• **Task objective**
From the line that contains "let mm : Config" to the final line of the entries, return every line exactly and leave out all others.

Saved entries

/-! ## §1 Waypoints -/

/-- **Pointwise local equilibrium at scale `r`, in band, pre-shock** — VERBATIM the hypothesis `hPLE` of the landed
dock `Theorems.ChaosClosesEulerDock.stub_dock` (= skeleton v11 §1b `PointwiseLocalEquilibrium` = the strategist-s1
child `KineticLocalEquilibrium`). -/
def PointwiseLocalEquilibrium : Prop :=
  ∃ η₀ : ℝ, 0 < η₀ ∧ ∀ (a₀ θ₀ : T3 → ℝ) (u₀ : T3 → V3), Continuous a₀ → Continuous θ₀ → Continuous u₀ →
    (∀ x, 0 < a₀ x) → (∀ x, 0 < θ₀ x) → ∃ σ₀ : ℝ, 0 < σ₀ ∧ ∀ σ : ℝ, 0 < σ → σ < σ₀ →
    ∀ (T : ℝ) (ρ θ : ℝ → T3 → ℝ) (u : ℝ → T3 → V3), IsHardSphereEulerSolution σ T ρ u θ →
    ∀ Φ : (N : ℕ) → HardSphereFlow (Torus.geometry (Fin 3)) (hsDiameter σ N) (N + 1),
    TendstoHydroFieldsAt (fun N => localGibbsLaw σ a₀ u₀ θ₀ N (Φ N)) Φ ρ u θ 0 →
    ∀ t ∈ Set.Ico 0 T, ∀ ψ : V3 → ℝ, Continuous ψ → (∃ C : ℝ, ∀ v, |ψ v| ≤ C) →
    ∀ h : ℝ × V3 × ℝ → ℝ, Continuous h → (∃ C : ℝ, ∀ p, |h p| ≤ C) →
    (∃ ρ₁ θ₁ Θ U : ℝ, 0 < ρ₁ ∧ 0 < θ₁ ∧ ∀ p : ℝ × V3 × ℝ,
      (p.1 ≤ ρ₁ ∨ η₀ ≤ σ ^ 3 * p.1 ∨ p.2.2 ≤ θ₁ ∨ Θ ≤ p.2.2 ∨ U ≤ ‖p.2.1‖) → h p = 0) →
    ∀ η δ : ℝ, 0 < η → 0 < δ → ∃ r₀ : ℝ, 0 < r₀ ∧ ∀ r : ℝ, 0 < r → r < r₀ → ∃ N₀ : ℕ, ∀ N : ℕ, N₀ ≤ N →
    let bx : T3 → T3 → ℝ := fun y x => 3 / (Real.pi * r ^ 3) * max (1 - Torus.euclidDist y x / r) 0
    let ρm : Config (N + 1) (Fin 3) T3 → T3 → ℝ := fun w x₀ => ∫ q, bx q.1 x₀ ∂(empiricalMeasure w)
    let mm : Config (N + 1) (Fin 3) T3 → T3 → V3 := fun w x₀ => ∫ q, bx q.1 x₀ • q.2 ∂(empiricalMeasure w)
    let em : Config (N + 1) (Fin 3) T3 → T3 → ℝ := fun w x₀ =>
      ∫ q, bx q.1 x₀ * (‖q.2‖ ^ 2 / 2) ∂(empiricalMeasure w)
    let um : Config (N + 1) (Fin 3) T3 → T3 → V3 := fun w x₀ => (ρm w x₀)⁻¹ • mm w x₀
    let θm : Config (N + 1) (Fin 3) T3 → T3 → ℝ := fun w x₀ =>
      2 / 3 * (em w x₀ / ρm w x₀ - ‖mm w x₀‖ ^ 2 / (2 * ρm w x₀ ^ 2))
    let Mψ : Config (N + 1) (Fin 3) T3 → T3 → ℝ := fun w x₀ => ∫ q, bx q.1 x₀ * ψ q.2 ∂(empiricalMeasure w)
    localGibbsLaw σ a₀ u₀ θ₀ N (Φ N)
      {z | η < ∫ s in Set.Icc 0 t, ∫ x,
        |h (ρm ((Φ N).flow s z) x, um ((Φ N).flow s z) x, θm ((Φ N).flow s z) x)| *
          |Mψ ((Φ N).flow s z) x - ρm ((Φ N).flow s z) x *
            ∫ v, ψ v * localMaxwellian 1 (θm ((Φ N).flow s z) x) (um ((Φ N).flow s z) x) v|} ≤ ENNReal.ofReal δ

• **Output for this exercise**
    let mm : Config (N + 1) (Fin 3) T3 → T3 → V3 := fun w x₀ => ∫ q, bx q.1 x₀ • q.2 ∂(empiricalMeasure w)
    let em : Config (N + 1) (Fin 3) T3 → T3 → ℝ := fun w x₀ =>
      ∫ q, bx q.1 x₀ * (‖q.2‖ ^ 2 / 2) ∂(empiricalMeasure w)
    let um : Config (N + 1) (Fin 3) T3 → T3 → V3 := fun w x₀ => (ρm w x₀)⁻¹ • mm w x₀
    let θm : Config (N + 1) (Fin 3) T3 → T3 → ℝ := fun w x₀ =>
      2 / 3 * (em w x₀ / ρm w x₀ - ‖mm w x₀‖ ^ 2 / (2 * ρm w x₀ ^ 2))
    let Mψ : Config (N + 1) (Fin 3) T3 → T3 → ℝ := fun w x₀ => ∫ q, bx q.1 x₀ * ψ q.2 ∂(empiricalMeasure w)
    localGibbsLaw σ a₀ u₀ θ₀ N (Φ N)
      {z | η < ∫ s in Set.Icc 0 t, ∫ x,
        |h (ρm ((Φ N).flow s z) x, um ((Φ N).flow s z) x, θm ((Φ N).flow s z) x)| *
          |Mψ ((Φ N).flow s z) x - ρm ((Φ N).flow s z) x *
            ∫ v, ψ v * localMaxwellian 1 (θm ((Φ N).flow s z) x) (um ((Φ N).flow s z) x) v|} ≤ ENNReal.ofReal δ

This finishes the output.